Ľubica (Leibic, Leibitz, Любіца) is a large village and municipality in Kežmarok District in the Prešov Region of north Slovakia. It is now a mostly housing development district with many panel block houses.

==History==
In historical records the village was first mentioned in 1271. Before the establishment of independent Czechoslovakia in 1918, Ľubica was part of Szepes County within the Kingdom of Hungary.

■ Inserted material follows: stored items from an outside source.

/-- At most one block state is differentially active at any configuration, so the kinetic
density of the sum is the sum of the kinetic densities. [folklore] -/
theorem kineticDensity_sum_blockState (hN : 0 < N) (X : Config N) :
    kineticDensity (fun X => ∑ j, (blockState N m j).ψ X) X =
      ∑ j, kineticDensity (blockState N m j).ψ X := by
  have hd : ∀ j ∈ (Finset.univ : Finset (Block m)), DifferentiableAt ℝ (blockState N m j).ψ X :=
    fun j _ => ((blockState N m j).contDiff.differentiable one_ne_zero) X
  set D : Block m → (Config N →L[ℝ] ℂ) := fun j => fderiv ℝ (blockState N m j).ψ X with hD
  set e : Fin N → Fin 3 → Config N := fun i k => Pi.single i (EuclideanSpace.single k (1 : ℝ))
    with he
  have hpair : ∀ (i : Fin N) (k : Fin 3) (j l : Block m), j ≠ l →
      D j (e i k) = 0 ∨ D l (e i k) = 0 := by
    intro i k j l hjl
    rcases fderiv_blockState_pairwise_zero hN X hjl with h | h
    · left; simp [hD, h]
    · right; simp [hD, h]
  unfold kineticDensity
  rw [fderiv_fun_sum hd]
  calc ∑ i, ∑ k, ((‖(∑ j, D j) (e i k)‖₊ : ℝ≥0∞)) ^ 2
      = ∑ i, ∑ k, ∑ j, ((‖D j (e i k)‖₊ : ℝ≥0∞)) ^ 2 := by
        refine Finset.sum_congr rfl fun i _ => Finset.sum_congr rfl fun k _ => ?_
        rw [show (∑ j, D j) (e i k) = ∑ j, D j (e i k) by
          rw [FunLike.coe_sum, Finset.sum_apply]]
        exact ennnorm_sum_sq_of_pairwise _ (hpair i k)
    _ = ∑ i, ∑ j, ∑ k, ((‖D j (e i k)‖₊ : ℝ≥0∞)) ^ 2 :=
        Finset.sum_congr rfl fun i _ => Finset.sum_comm
    _ = ∑ j, ∑ i, ∑ k, ((‖D j (e i k)‖₊ : ℝ≥0∞)) ^ 2 := Finset.sum_comm

/-- `|∑_j β_j^{⊗N}|² = ∑_j |β_j^{⊗N}|²` pointwise (`N ≥ 1`). [folklore] -/
theorem ennnorm_sum_blockState_sq (hN : 0 < N) (X : Config N) :
    ((‖∑ j, (blockState N m j).ψ X‖₊ : ℝ≥0∞)) ^ 2 = ∑ j, ((‖(blockState N m j).ψ X‖₊ : ℝ≥0∞)) ^ 2 :=
  ennnorm_sum_sq_of_pairwise _ fun _ _ hjl => blockState_pairwise_zero hN X hjl


/-! ### The cat state: equal superposition of the `m³` block condensates -/

variable (N m)

/-- The normalisation `(m³)^{-1/2}`. [folklore] -/
def catCoeff : ℝ := (Real.sqrt ((m : ℝ) ^ 3))⁻¹

/-- The normalisation is non-negative. [folklore] -/
theorem catCoeff_nonneg : 0 ≤ catCoeff m := inv_nonneg.2 (Real.sqrt_nonneg _)

/-- There are `m³` blocks. [folklore] -/
theorem card_block : Fintype.card (Block m) = m ^ 3 := by
  simp

/-- `c² · m³ = 1` (`m ≥ 1`). [folklore] -/
theorem ofReal_catCoeff_sq_mul (hm : 0 < m) :
    ENNReal.ofReal (catCoeff m ^ 2) * (Fintype.card (Block m) : ℝ≥0∞) = 1 := by
  have h3 : (0 : ℝ) < (m : ℝ) ^ 3 := by positivity
  rw [card_block, catCoeff, inv_pow, Real.sq_sqrt h3.le, Nat.cast_pow, ← ENNReal.ofReal_natCast,
    ← ENNReal.ofReal_pow (Nat.cast_nonneg _), ← ENNReal.ofReal_mul (by positivity),
    inv_mul_cancel₀ h3.ne', ENNReal.ofReal_one]
import Literature.NumberTheory.Automorphic.KisinTaylorWilesHypothesisFive
import Literature.NumberTheory.Automorphic.TotallyRealNonModularImages
import Literature.NumberTheory.GaloisRepresentations.OddSubgroupCartanNormalizerGL2Fp
import HarnessLib

/-!
# Freitas–Le Hung–Siksek 2015, Remark (iii) after Cor. 2.1: the mod-`5` image of a non-modular
# elliptic curve over a totally real field CONTAINING `√5` (theorems only)

Topic `Literature/NumberTheory/Automorphic`; companion of `FLSResidualImageCriteria.lean`
(`FLS2015_theorem3`; Prop. 9.1 and the dictionary (i)–(iii) of its proof),
`KisinTaylorWilesHypothesisFive.lean` (`det ρ̄_{E,5} = ±1` over `K ∋ √5`:
`det_eq_one_or_eq_neg_one_of_isTorsionGaloisRep_of_isSquare_five`) and
`TotallyRealModularityQuarticSixteenCurves.lean` (`Box2022.clause_five`: the coarse trichotomy
`{b5, s5, ns5}`).  Typed for the cell `pub/lg-quartmod` (F-L1) and its route
`Langlands/SqrtFiveQuarticCovers`, whose support item `GroupCensusFive` (a finite census of
subgroups of `GL₂(𝔽₅)`, Summits-side) takes as INPUT exactly the four properties of the image
delivered here; the census itself ("three subgroups of orders `6`, `8` and `12`") is NOT restated
or proved in this file.  Nothing here proves modularity of anything.

## What the source prints (held text `paper:arxiv-1310.7088`, pp. 19–20; published §§9–10)

N. Freitas, B. V. Le Hung, S. Siksek, Invent. Math. 201 (2015) 159–206 [FreitasLeHungSiksek2015].
Proof of Prop. 9.1 (held text "Prop. 1.1", p. 19): "Write `G = ρ̄(G_K)`. We observe that `G`
satisfies the following: (i) `G` is irreducible, and `G ∩ SL₂(𝔽_p)` is absolutely reducible;
(ii) `G` odd (in other words, there is some element `c ∈ G` with eigenvalues `1` and `-1`);
(iii) `det(G) = 𝔽_p^*`. Indeed, (i) follows by assumption and Proposition 4.1, (ii) is a
consequence of `K` having a real embedding, and (iii) follows from `K ∩ ℚ(ζ_p) = ℚ`. One proof of
the proposition is to enumerate all subgroups `G` of `GL₂(𝔽_p)` […]".  **Remark (iii)** after
Cor. 2.1 (held text p. 20; published Cor. 10.1): "In (b) we really need the condition
`K ≠ ℚ(√5)`. To see this let `K = ℚ(√5)`. Let `G = ρ̄(G_K)` where `ρ̄ = ρ̄_{E,5}` and `E/K` is an
elliptic curve. Then `det(G) = χ₅(Gal(ℚ(ζ₅)/ℚ(√5))) = {1̄, 4̄} ⊂ 𝔽₅^*`. Now, in the proof of
Proposition 9.1, if we replace the condition `det(G) = 𝔽₅^*` with `det(G) = {1̄, 4̄}` we obtain three
subgroups of `GL₂(𝔽₅)` of orders `6`, `8` and `12`. The subgroup of order `8` is contained in the
normalizer of a split Cartan subgroup, but not in the normalizer of any non-split Cartan subgroup.
The subgroups of orders `6` and `12` are contained in the normalizer of a non-split Cartan subgroup
but not in the normalizer of any split Cartan subgroup."

## What this file proves

The SETTING of Remark (iii) for every field `K ∋ √5` with a real place, i.e. the hypotheses
(i), (ii) and (iii′) `det(G) ⊆ {±1}` that the remark feeds into the enumeration, for the image
`G = ρ̄(Γ_K)` of an IRREDUCIBLE framing `ρ̄` of `E[5]` whose restriction to `Γ_{K(ζ₅)}` is not
absolutely irreducible — rendered token-compatibly with the hypotheses of the route item
`Summit.Langlands.Langlands.Theses.SqrtFiveQuarticCovers.GroupCensusFive`:
(a) `det g = 1 ∨ det g = -1` for `g ∈ G`; (b) some `c ∈ G` has `tr c = 0` and `det c = -1` (a
complex conjugation: `c² = 1`, `det c = χ̄₅(c) = -1`, hence `tr c = 0` by Cayley–Hamilton,
`FLS2015.trace_eq_zero_of_mul_self_eq_one`); (c) `G` has no common eigenline in `𝔽₅²`
(irreducibility); (d) the determinant-one elements of `G` do not span `M₂(𝔽₅)` — the route's
Burnside rendering of "`G ∩ SL₂(𝔽₅)` absolutely reducible", derived here from the common
eigenvector over an extension of `𝔽₅` (`span_ne_top_of_common_eigenvector`).  Combined with FLS
Thm. 3 (`FLS2015_theorem3`, as a hypothesis): **a non-modular `E` over a totally real `K ∋ √5`
has a framing of `E[5]` which is Borel, or whose image satisfies (a)–(d)**
(`modFive_image_of_not_isAutomorphicOfWeightZero`, and the weak-rendering form
`modFive_image_of_not_isModularEllipticCurve` with `IsTotallyReal K` explicit, as in the route).

## References

* [FreitasLeHungSiksek2015] Invent. Math. 201 (2015) 159–206 = arXiv:1310.7088: proof of Prop. 9.1
  (held text p. 19), Remark (iii) after Cor. 10.1 (held text p. 20), Thm. 3 (p. 4), Prop. 4.1 (p. 10).
* Route file `Summits/Langlands/Langlands/Theses/SqrtFiveQuarticCovers.lean` (items
  `ReductionToRefinedLocus`, `GroupCensusFive`) — for the token shapes only; nothing is imported
  from `Summits/`.
-/

open scoped NumberField MatrixGroups
open NumberField Field Matrix Literature.NumberTheory.GaloisRepresentations
/-! ## §2 The stratum data make the running point hyperbolic at every place above `v` -/

variable (w : PlacesOver L v) (hw : IsCMField.complexConj L • w.1 = w.1)

include hw in
/-- **Hyperbolic at every `w′ ∣ v`.**  For `γ_H ∈ H_v` with `U(Φ₂)`-part `diag(d′₀, d′₁)`, `|d′₁|_w < |d′₀|_w` and `σ_w(d′₀,w)·d′₁,w = 1` (the KIT-B ∕ `hlevi` stratum data at the
non-split place `w`): at every `w′ ∣ v` (there is only `w′ = w`, ★ `PlacesOver.eq_of_smul_eq`) `|γ₂(γ_H)|_{w′} < |d′₀|_{w′}` and `|d′₁|_{w′} < |γ₂(γ_H)|_{w′}` (`|γ₂|_w = 1` ★
`valued_finGammaTwo_apply_eq_one`; `|d′₀|_w·|d′₁|_w = 1` as `|σ_w x|_w = |x|_w`). [cite: Rogawski1990, §4.9 p. 55–56] -/
theorem valued_hyperbolic_of_stratum
    (γH : (cmDatum L 2 (Matrix.of fun i j : Fin 2 => if i.val + j.val + 1 = 2 then (1 : L) else 0)).Local v ×
      (cmDatum L 1 (Matrix.of fun i j : Fin 1 => if i.val + j.val + 1 = 1 then (1 : L) else 0)).Local v)
    (d' : Fin 2 → (LocalRing L v)ˣ)
    (hlt : Valued.v (((d' 1 : (LocalRing L v)ˣ) : LocalRing L v) w) < Valued.v (((d' 0 : (LocalRing L v)ˣ) : LocalRing L v) w))
    (h01 : galAdicCompletionMap (L := L) (IsCMField.complexConj L) hw (((d' 0 : (LocalRing L v)ˣ) : LocalRing L v) w) * ((d' 1 : (LocalRing L v)ˣ) : LocalRing L v) w = 1)
    (w' : PlacesOver L v) :
    Valued.v (finGammaTwo L v γH w') < Valued.v (((d' 0 : (LocalRing L v)ˣ) : LocalRing L v) w') ∧
      Valued.v (((d' 1 : (LocalRing L v)ˣ) : LocalRing L v) w') < Valued.v (finGammaTwo L v γH w') := by
  obtain rfl : w' = w := PlacesOver.eq_of_smul_eq (IsCMField.complexConj L) (IsCMField.complexConj_ne_one L) w hw w'
  have h1 : Valued.v (((d' 0 : (LocalRing L v)ˣ) : LocalRing L v) w') * Valued.v (((d' 1 : (LocalRing L v)ˣ) : LocalRing L v) w') = 1 := by
    rw [← valued_galAdicCompletionMap (L := L) (IsCMField.complexConj L) hw (((d' 0 : (LocalRing L v)ˣ) : LocalRing L v) w'), ← map_mul, h01, map_one]
  have h := F0P3cStCharTSOnStratumG.lt_one_lt_of_mul_eq_one_of_lt Valued.v h1 hlt
  rw [valued_finGammaTwo_apply_eq_one L v γH w' hw]
  exact ⟨h.2, h.1⟩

From 1939 to 1945, it was part of the Slovak Republic. On 27 January 1945, the Red Army dislodged the Wehrmacht from Ľubica in the course of the Western Carpathian offensive and it was once again part of Czechoslovakia.

Martin Luther's Ninety-Five Theses were first read publicly in Ľubica in 1521 by Thomas Preisner.

== Population ==

It has a population of  people (31 December ).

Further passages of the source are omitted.